__Aim of the exercise__
Whenever a line in the data holds the string "only", copy that line.
___ Listed entries
import Literature.NumberTheory.LFunctions.FordProgram1
import HarnessLib

/-!
# Ford's "Program 1": kernel run 32A (`1024 ≤ k ≤ 1029`)

Topic `Literature/NumberTheory/LFunctions`. Everything here is PROVED (kernel evaluations, standard
axioms): `FordP1.checkT k = true` for `1024 ≤ k ≤ 1029`, i.e. the certified re-run of PROGRAM 1 of
K. Ford, Proc. LMS 85 (2002) (the second part of Theorem 3) for these `k` — see `FordProgram1.lean`
for the checker, its soundness `FordP1.row_of_checkK`, and the meaning of the constants
(`ρ = FordP1.rhoOf k / 10⁵`, `θ = FordP1.thetaOf k / 10⁴`, `ω = FordP1.omOf k / 10⁴`). One
`decide +kernel` per `k` (so that the kernel's evaluation state is bounded by a single run;
`maxHeartbeats 0` lifts the deterministic time-out for each), then the range statement
`FordP1.run32A`. The assembly is `FordTheorem3SmallK.lean`.

## References

* K. Ford, Proc. London Math. Soc. (3) 85 (2002), 565–633; arXiv:1910.08209: Theorem 3, (1.7),
  Lemmas 3.4–3.5, Appendix "PROGRAM 1". [Ford2002]
-/

namespace Literature.NumberTheory.LFunctions
namespace FordP1

set_option maxHeartbeats 0 in
/-- `checkT 1024`. [cite: Ford2002, Theorem 3 (second part) and PROGRAM 1] -/
theorem checkT_1024 : checkT 1024 = true := by
  decide +kernel

set_option maxHeartbeats 0 in
/-- `checkT 1025`. [cite: Ford2002, Theorem 3 (second part) and PROGRAM 1] -/
theorem checkT_1025 : checkT 1025 = true := by
  decide +kernel

set_option maxHeartbeats 0 in
/-- `checkT 1026`. [cite: Ford2002, Theorem 3 (second part) and PROGRAM 1] -/
theorem checkT_1026 : checkT 1026 = true := by
  decide +kernel

set_option maxHeartbeats 0 in
/-- `checkT 1027`. [cite: Ford2002, Theorem 3 (second part) and PROGRAM 1] -/
theorem checkT_1027 : checkT 1027 = true := by
  decide +kernel

set_option maxHeartbeats 0 in
/-- `checkT 1028`. [cite: Ford2002, Theorem 3 (second part) and PROGRAM 1] -/
theorem checkT_1028 : checkT 1028 = true := by
  decide +kernel

set_option maxHeartbeats 0 in
/-- `checkT 1029`. [cite: Ford2002, Theorem 3 (second part) and PROGRAM 1] -/
theorem checkT_1029 : checkT 1029 = true := by
  decide +kernel

/-- **Kernel run 32A**: `checkT k` for `1024 ≤ k ≤ 1029`. [cite: Ford2002, Theorem 3 (second part)
and PROGRAM 1] -/
theorem run32A (k : ℕ) (h1 : 1024 ≤ k) (h2 : k ≤ 1029) : checkT k = true := by
  interval_cases k
  · exact checkT_1024
  · exact checkT_1025
  · exact checkT_1026
  · exact checkT_1027
  · exact checkT_1028
  · exact checkT_1029

end FordP1
end Literature.NumberTheory.LFunctions
import Summits.NavierStokesRegularity.FluidComputer.PalasekTowerTinyBlob
import Summits.NavierStokesRegularity.FluidComputer.PalasekTowerHostFields

/-!
# The tiny blob, IV: the tiny core loop and its circulation

Cell `ns-blowup`, seat `ns-blowup-ecbridge-4` (g3); GROUP C «BRIDGE SUPPORT» of the route
`PalasekTowerBreakdown` (crux `EpisodeBaseG`, item stmt-NavierStokesRegularity-19179; negative lane
`TinyAnchoredHosts`). LABEL: E–C typing (KERNEL construction: an explicit circle and one exact
trigonometric integral). WHAT THIS IS NOT: not Navier–Stokes evidence — plane geometry of a circle,
one-variable calculus and the register's bookkeeping inequality for the core ledger.

* §1 the `m`-fold TINY CORE LOOP `γ_{a,m}(s) = a((c + ϱ cos θ) e₁ − ϱ sin θ e₃)`, `θ = 2πms`,
  `c = 9/20`, `ϱ = 1/5`: `C¹`, closed, inside `B̄(a c e₁, aϱ)`, speed `2π m a ϱ`; along it the
  blob's radial variable is `s = ‖γ‖²/a² = α + κ cos θ` (`α = c² + ϱ²`, `κ = 2cϱ`), inside the
  FLAT ZONE `s ≤ 169/400 < 1/2` where `F = 1 − 9s² + 8s³`, `G = −6s + 6s²`;
* §2 the pairing `⟪B_a(γ), γ'⟫ = −2πm aϱ P(cos θ)` with an explicit quartic `P`, and the exact
  circulation `∮_{γ_{a,m}} B_a = π ϱ Q · a m`, `Q = 946377/1600000` (`≈ 0.3716 · a m`), from
  `∫₀^{2πm} cos^k = 2πm, 0, πm, 0, 3πm/4` (`k = 0,…,4`);
* §3 `circulation (c • v) γ = c · circulation v γ`.

References: A. J. Majda, A. L. Bertozzi, *Vorticity and Incompressible Flow* (CUP 2002), §1.7
[cite: MajdaBertozziCUP2002, §1.7]; S. Palasek, arXiv:2605.13827 §3.1 (core loops)
[cite: Palasek2026ElementaryModel, §3.1].
-/

noncomputable section

namespace Summit.NavierStokesRegularity.FluidComputer.PalasekTowerClayBridge.TinyBlob

open Real Set Function Filter Topology InnerProductSpace Metric MeasureTheory intervalIntegral
open scoped Topology ContDiff RealInnerProductSpace

open Literature.Analysis.FluidPDE

variable {a : ℝ}

/-! ## §1 The tiny core loop -/

/-- `e₁ = (1, 0, 0)`. [folklore] -/
def e₁ : EuclideanSpace ℝ (Fin 3) := EuclideanSpace.single 0 1

/-- The centre ratio `c = 9/20` of the loop. [folklore] -/
def lc : ℝ := 9 / 20

/-- The radius ratio `ϱ = 1/5` of the loop. [folklore] -/
def lr : ℝ := 1 / 5

/-- `α = c² + ϱ² = 97/400`. [folklore] -/
def lα : ℝ := 97 / 400

/-- `κ = 2cϱ = 9/50`. [folklore] -/
def lκ : ℝ := 9 / 50

/-- **The `m`-fold tiny core loop** `s ↦ a((c + ϱ cos 2πms) e₁ − ϱ sin 2πms · e₃)`. [folklore] -/
def tinyLoop (a : ℝ) (m : ℕ) (s : ℝ) : EuclideanSpace ℝ (Fin 3) :=
  (a * (lc + lr * Real.cos (2 * π * m * s))) • e₁ + (-(a * lr * Real.sin (2 * π * m * s))) • e₃

/-- Its velocity (chain-rule form). [folklore] -/
def tinyLoopVel (a : ℝ) (m : ℕ) (s : ℝ) : EuclideanSpace ℝ (Fin 3) :=
  (a * (lr * (-Real.sin (2 * π * m * s) * (2 * π * m)))) • e₁ +
    (-(a * lr * (Real.cos (2 * π * m * s) * (2 * π * m)))) • e₃

/-- The loop is differentiable with derivative `tinyLoopVel`. [folklore] -/
theorem hasDerivAt_tinyLoop (a : ℝ) (m : ℕ) (s : ℝ) :
    HasDerivAt (tinyLoop a m) (tinyLoopVel a m s) s := by
  have hω : HasDerivAt (fun s : ℝ => 2 * π * m * s) (2 * π * m) s := by
    simpa using (hasDerivAt_id s).const_mul (2 * π * m)
  exact ((((hω.cos.const_mul lr).const_add lc).const_mul a).smul_const e₁).add
    (((hω.sin.const_mul (a * lr)).neg).smul_const e₃)

/-- `deriv γ = tinyLoopVel`. [folklore] -/
theorem deriv_tinyLoop (a : ℝ) (m : ℕ) (s : ℝ) : deriv (tinyLoop a m) s = tinyLoopVel a m s :=
  (hasDerivAt_tinyLoop a m s).deriv

/-- The loop is `C¹`. [folklore] -/
theorem contDiff_tinyLoop (a : ℝ) (m : ℕ) : ContDiff ℝ 1 (tinyLoop a m) :=
  ((contDiff_const.mul (contDiff_const.add (contDiff_const.mul
    (contDiff_const.mul contDiff_id).cos))).smul contDiff_const).add
    ((contDiff_const.mul (contDiff_const.mul contDiff_id).sin).neg.smul contDiff_const)

/-- `sin 2πm = 0`. [folklore] -/
theorem sin_two_pi_mul_nat (m : ℕ) : Real.sin (2 * π * m) = 0 := by
  rw [show 2 * π * (m : ℝ) = ((2 * m : ℕ) : ℝ) * π by push_cast; ring]
  exact Real.sin_nat_mul_pi _

/-- `cos 2πm = 1`. [folklore] -/
theorem cos_two_pi_mul_nat (m : ℕ) : Real.cos (2 * π * m) = 1 := by
  rw [show 2 * π * (m : ℝ) = (m : ℝ) * (2 * π) by ring]
  exact Real.cos_nat_mul_two_pi _

/-- The loop is closed. [folklore] -/
theorem tinyLoop_zero_eq_one (a : ℝ) (m : ℕ) : tinyLoop a m 0 = tinyLoop a m 1 := by
  simp only [tinyLoop, mul_zero, mul_one, Real.cos_zero, Real.sin_zero, sin_two_pi_mul_nat,
    cos_two_pi_mul_nat]

/-- Components of the loop. [folklore] -/
theorem tinyLoop_apply (a : ℝ) (m : ℕ) (s : ℝ) :
    tinyLoop a m s 0 = a * (lc + lr * Real.cos (2 * π * m * s)) ∧ tinyLoop a m s 1 = 0 ∧
      tinyLoop a m s 2 = -(a * lr * Real.sin (2 * π * m * s)) := by
  refine ⟨?_, ?_, ?_⟩ <;> simp [tinyLoop, e₁, e₃]

/-- Components of the loop velocity. [folklore] -/
theorem tinyLoopVel_apply (a : ℝ) (m : ℕ) (s : ℝ) :
    tinyLoopVel a m s 0 = a * (lr * (-Real.sin (2 * π * m * s) * (2 * π * m))) ∧
      tinyLoopVel a m s 1 = 0 ∧
      tinyLoopVel a m s 2 = -(a * lr * (Real.cos (2 * π * m * s) * (2 * π * m))) := by
  refine ⟨?_, ?_, ?_⟩ <;> simp [tinyLoopVel, e₁, e₃]

/-- The loop relative to its centre `a c e₁`. [folklore] -/
theorem tinyLoop_sub_center (a : ℝ) (m : ℕ) (s : ℝ) :
    tinyLoop a m s - (a * lc) • e₁ =
      (a * lr * Real.cos (2 * π * m * s)) • e₁ + (-(a * lr * Real.sin (2 * π * m * s))) • e₃ := by
  rw [tinyLoop, sub_eq_iff_eq_add, mul_add, add_smul, ← mul_assoc]
  abel

/-- Components of the loop relative to its centre. [folklore] -/
theorem tinyLoop_sub_center_apply (a : ℝ) (m : ℕ) (s : ℝ) :
    (tinyLoop a m s - (a * lc) • e₁) 0 = a * lr * Real.cos (2 * π * m * s) ∧
      (tinyLoop a m s - (a * lc) • e₁) 1 = 0 ∧
      (tinyLoop a m s - (a * lc) • e₁) 2 = -(a * lr * Real.sin (2 * π * m * s)) := by
  rw [tinyLoop_sub_center]
  refine ⟨?_, ?_, ?_⟩ <;> simp [e₁, e₃]

/-- The loop lies on the circle of radius `aϱ` about `a c e₁`. [folklore] -/
theorem norm_tinyLoop_sub_center (ha : 0 ≤ a) (m : ℕ) (s : ℝ) :
    ‖tinyLoop a m s - (a * lc) • e₁‖ = a * lr := by
  obtain ⟨h0, h1, h2⟩ := tinyLoop_sub_center_apply a m s
  rw [EuclideanSpace.norm_eq, Fin.sum_univ_three, h0, h1, h2]
  have e : ‖a * lr * Real.cos (2 * π * m * s)‖ ^ 2 + ‖(0 : ℝ)‖ ^ 2 +
      ‖-(a * lr * Real.sin (2 * π * m * s))‖ ^ 2 = (a * lr) ^ 2 := by
    simp only [Real.norm_eq_abs, sq_abs, norm_zero]
    linear_combination (a * lr) ^ 2 * Real.sin_sq_add_cos_sq (2 * π * m * s)
  rw [e, Real.sqrt_sq (by rw [lr]; positivity)]

/-- The speed of the loop is `2πm aϱ`. [folklore] -/
theorem norm_tinyLoopVel (ha : 0 ≤ a) (m : ℕ) (s : ℝ) :
    ‖tinyLoopVel a m s‖ = 2 * π * m * (a * lr) := by
  obtain ⟨h0, h1, h2⟩ := tinyLoopVel_apply a m s
  rw [EuclideanSpace.norm_eq, Fin.sum_univ_three, h0, h1, h2]
  have e : ‖a * (lr * (-Real.sin (2 * π * m * s) * (2 * π * m)))‖ ^ 2 + ‖(0 : ℝ)‖ ^ 2 +
      ‖-(a * lr * (Real.cos (2 * π * m * s) * (2 * π * m)))‖ ^ 2 = (2 * π * m * (a * lr)) ^ 2 := by
    simp only [Real.norm_eq_abs, sq_abs, norm_zero]
    linear_combination (2 * π * m * (a * lr)) ^ 2 * Real.sin_sq_add_cos_sq (2 * π * m * s)
  rw [e, Real.sqrt_sq (by rw [lr]; positivity)]

/-- The centre has norm `a c`. [folklore] -/
theorem norm_center (ha : 0 ≤ a) : ‖(a * lc) • e₁‖ = a * lc := by
  rw [norm_smul, show ‖e₁‖ = 1 by simp [e₁], mul_one, Real.norm_eq_abs,
    abs_of_nonneg (by rw [lc]; positivity)]

/-- **The radial variable along the loop**: `‖γ‖²/a² = α + κ cos θ`. [folklore] -/
theorem sqn_tinyLoop (ha : a ≠ 0) (m : ℕ) (s : ℝ) :
    sqn a (tinyLoop a m s) = lα + lκ * Real.cos (2 * π * m * s) := by
  obtain ⟨h0, h1, h2⟩ := tinyLoop_apply a m s
  have hn : ‖tinyLoop a m s‖ ^ 2 = a ^ 2 * (lα + lκ * Real.cos (2 * π * m * s)) := by
    rw [EuclideanSpace.norm_sq_eq, Fin.sum_univ_three, h0, h1, h2]
    simp only [Real.norm_eq_abs, sq_abs, lc, lr, lα, lκ]
    linear_combination (a / 5) ^ 2 * Real.sin_sq_add_cos_sq (2 * π * m * s)
  rw [sqn, hn]
  field_simp

/-- The loop stays in the flat zone: `α + κ cos θ ≤ 1/2`. [folklore] -/
theorem lα_add_le (θ : ℝ) : lα + lκ * Real.cos θ ≤ 1 / 2 := by
  have := Real.cos_le_one θ
  rw [lα, lκ]; nlinarith

/-! ## §2 The pairing and the circulation -/

/-- The quartic `P(C) = F(α + κC) C + cϱ G(α + κC)(1 − C²)`, expanded. [folklore] -/
def pquart (C : ℝ) : ℝ :=
  -793557 / 8000000 + 4278159 / 8000000 * C - 3319731 / 8000000 * C ^ 2 - 26487 / 500000 * C ^ 3 +
    729 / 25000 * C ^ 4

/-- `P` is the announced combination of the flat-zone profiles. [folklore] -/
theorem pquart_eq (C : ℝ) :
    pquart C = (1 - 9 * (lα + lκ * C) ^ 2 + 8 * (lα + lκ * C) ^ 3) * C +
      lc * lr * (-6 * (lα + lκ * C) + 6 * (lα + lκ * C) ^ 2) * (1 - C ^ 2) := by
  rw [pquart, lα, lκ, lc, lr]; ring

/-- `⟪γ, γ'⟫ = −2πm a² cϱ sin θ`. [folklore] -/
theorem inner_tinyLoop_vel (a : ℝ) (m : ℕ) (s : ℝ) :
    ⟪tinyLoop a m s, tinyLoopVel a m s⟫ =
      -(2 * π * m * (a ^ 2 * (lc * lr)) * Real.sin (2 * π * m * s)) := by
  obtain ⟨h0, h1, h2⟩ := tinyLoop_apply a m s
  obtain ⟨k0, k1, k2⟩ := tinyLoopVel_apply a m s
  have h : ⟪tinyLoop a m s, tinyLoopVel a m s⟫ =
      tinyLoop a m s 0 * tinyLoopVel a m s 0 + tinyLoop a m s 1 * tinyLoopVel a m s 1 +
        tinyLoop a m s 2 * tinyLoopVel a m s 2 := by
    rw [real_inner_comm, EuclideanSpace.inner_eq_star_dotProduct]
    simp [dotProduct, Fin.sum_univ_three]
  rw [h, h0, h1, h2, k0, k1, k2]
  ring

/-- `⟪e₃, γ'⟫ = −2πm aϱ cos θ`. [folklore] -/
theorem inner_e₃_vel (a : ℝ) (m : ℕ) (s : ℝ) :
    ⟪e₃, tinyLoopVel a m s⟫ = -(2 * π * m * (a * lr) * Real.cos (2 * π * m * s)) := by
  rw [inner_e₃_left, (tinyLoopVel_apply a m s).2.2]; ring

/-- **THE PAIRING**: `⟪B_a(γ(s)), γ'(s)⟫ = −2πm aϱ P(cos 2πms)`. [folklore] -/
theorem inner_tinyBlob_vel (ha : a ≠ 0) (m : ℕ) (s : ℝ) :
    ⟪tinyBlob a (tinyLoop a m s), tinyLoopVel a m s⟫ =
      -(2 * π * m * (a * lr) * pquart (Real.cos (2 * π * m * s))) := by
  have hS := sqn_tinyLoop ha m s
  have hflat := lα_add_le (2 * π * m * s)
  rw [tinyBlob_eq, inner_sub_left, real_inner_smul_left, real_inner_smul_left, inner_e₃_vel,
    inner_tinyLoop_vel, (tinyLoop_apply a m s).2.2, hS, blobF_of_le_half hflat,
    blobG_of_le_half hflat, pquart_eq]
  have hdiv : ∀ X Y : ℝ, X / a ^ 2 * -(2 * π * m * (a ^ 2 * (lc * lr)) * Y) =
      -(X * (2 * π * m * (lc * lr) * Y)) := by
    intro X Y; field_simp
  rw [hdiv]
  linear_combination (-(2 * π * m * a * lc * lr ^ 2) *
    (-6 * (lα + lκ * Real.cos (2 * π * m * s)) + 6 * (lα + lκ * Real.cos (2 * π * m * s)) ^ 2)) *
      Real.sin_sq_add_cos_sq (2 * π * m * s)

/-- `∫₀^b (p₀ + p₁ cos + p₂ cos² + p₃ cos³ + p₄ cos⁴) = b (p₀ + p₂/2 + 3p₄/8)` when `sin b = 0`,
`cos b = 1`. [folklore] -/
theorem integral_quartic_cos {b : ℝ} (hs : Real.sin b = 0) (p₀ p₁ p₂ p₃ p₄ : ℝ) :
    ∫ θ in (0 : ℝ)..b, (p₀ + p₁ * Real.cos θ + p₂ * Real.cos θ ^ 2 + p₃ * Real.cos θ ^ 3 +
      p₄ * Real.cos θ ^ 4) = b * (p₀ + p₂ / 2 + 3 * p₄ / 8) := by
  have hi : ∀ (k : ℕ) (c : ℝ), IntervalIntegrable (fun θ => c * Real.cos θ ^ k) volume 0 b :=
    fun k c => (continuous_const.mul (Real.continuous_cos.pow k)).intervalIntegrable _ _
  have h0 : IntervalIntegrable (fun _ : ℝ => p₀) volume 0 b := intervalIntegrable_const
  have h1 : IntervalIntegrable (fun θ => p₁ * Real.cos θ) volume 0 b := by
    have h := hi 1 p₁
    simp only [pow_one] at h
    exact h
  rw [integral_add (((h0.add h1).add (hi 2 p₂)).add (hi 3 p₃)) (hi 4 p₄),
    integral_add ((h0.add h1).add (hi 2 p₂)) (hi 3 p₃), integral_add (h0.add h1) (hi 2 p₂),
    integral_add h0 h1, intervalIntegral.integral_const, intervalIntegral.integral_const_mul,
    intervalIntegral.integral_const_mul, intervalIntegral.integral_const_mul,
    intervalIntegral.integral_const_mul, integral_cos, integral_cos_sq, integral_cos_pow_three,
    integral_cos_pow, integral_cos_sq]
  simp only [hs, Real.sin_zero, Real.cos_zero, sub_zero, mul_zero, smul_eq_mul]
  norm_num
  ring

/-- **THE CIRCULATION OF THE BLOB AROUND THE TINY LOOP**: `∮ B_a = π ϱ Q · a m`,
`Q = 946377/1600000`. [folklore] -/
theorem circulation_tinyBlob_tinyLoop (ha : a ≠ 0) {m : ℕ} (hm : 0 < m) :
    circulation (tinyBlob a) (tinyLoop a m) = π * lr * (946377 / 1600000) * (a * m) := by
  have hω : (2 * π * (m : ℝ)) ≠ 0 := by
    have : (0 : ℝ) < m := by exact_mod_cast hm
    positivity
  simp only [circulation, deriv_tinyLoop, inner_tinyBlob_vel ha]
  rw [intervalIntegral.integral_neg, intervalIntegral.integral_const_mul,
    intervalIntegral.integral_comp_mul_left (fun θ => pquart (Real.cos θ)) hω]
  simp only [mul_zero, mul_one, smul_eq_mul, pquart]
  have hI := integral_quartic_cos (b := 2 * π * m) (sin_two_pi_mul_nat m)
    (-793557 / 8000000) (4278159 / 8000000) (-(3319731 / 8000000)) (-(26487 / 500000))
    (729 / 25000)
  have hI' : ∫ θ in (0 : ℝ)..2 * π * m, (-793557 / 8000000 + 4278159 / 8000000 * Real.cos θ -
      3319731 / 8000000 * Real.cos θ ^ 2 - 26487 / 500000 * Real.cos θ ^ 3 +
        729 / 25000 * Real.cos θ ^ 4) = 2 * π * m * (-793557 / 8000000 + -(3319731 / 8000000) / 2 +
          3 * (729 / 25000) / 8) := by
    rw [← hI]
    congr 1; funext θ; ring
  rw [hI']
  field_simp
  ring

/-! ## §3 Scaling the field scales the circulation -/

/-- `∮ (c • v) = c ∮ v`. [folklore] -/
theorem circulation_const_smul (c : ℝ) (v : EuclideanSpace ℝ (Fin 3) → EuclideanSpace ℝ (Fin 3))
    (γ : ℝ → EuclideanSpace ℝ (Fin 3)) :
    circulation (fun y => c • v y) γ = c * circulation v γ := by
  simp only [circulation, real_inner_smul_left, intervalIntegral.integral_const_mul]

/-- Lower bound: `∮_{γ_{a,m}} B_a ≥ (7/20) · a m` (`π ϱ Q ≈ 0.3716`). [folklore] -/
theorem circulation_tinyBlob_tinyLoop_ge (ha : 0 < a) {m : ℕ} (hm : 0 < m) :
    7 / 20 * (a * m) ≤ circulation (tinyBlob a) (tinyLoop a m) := by
  rw [circulation_tinyBlob_tinyLoop ha.ne' hm, lr]
  have hπ := Real.pi_gt_three
  have ham : 0 < a * m := mul_pos ha (by exact_mod_cast hm)
  nlinarith

end Summit.NavierStokesRegularity.FluidComputer.PalasekTowerClayBridge.TinyBlob

end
______
__Task solution__
  simp only [tinyLoop, mul_zero, mul_one, Real.cos_zero, Real.sin_zero, sin_two_pi_mul_nat,
    simp only [Real.norm_eq_abs, sq_abs, norm_zero]
    simp only [Real.norm_eq_abs, sq_abs, norm_zero]
    simp only [Real.norm_eq_abs, sq_abs, lc, lr, lα, lκ]
    simp only [pow_one] at h
  simp only [hs, Real.sin_zero, Real.cos_zero, sub_zero, mul_zero, smul_eq_mul]
  simp only [circulation, deriv_tinyLoop, inner_tinyBlob_vel ha]
  simp only [mul_zero, mul_one, smul_eq_mul, pquart]
  simp only [circulation, real_inner_smul_left, intervalIntegral.integral_const_mul]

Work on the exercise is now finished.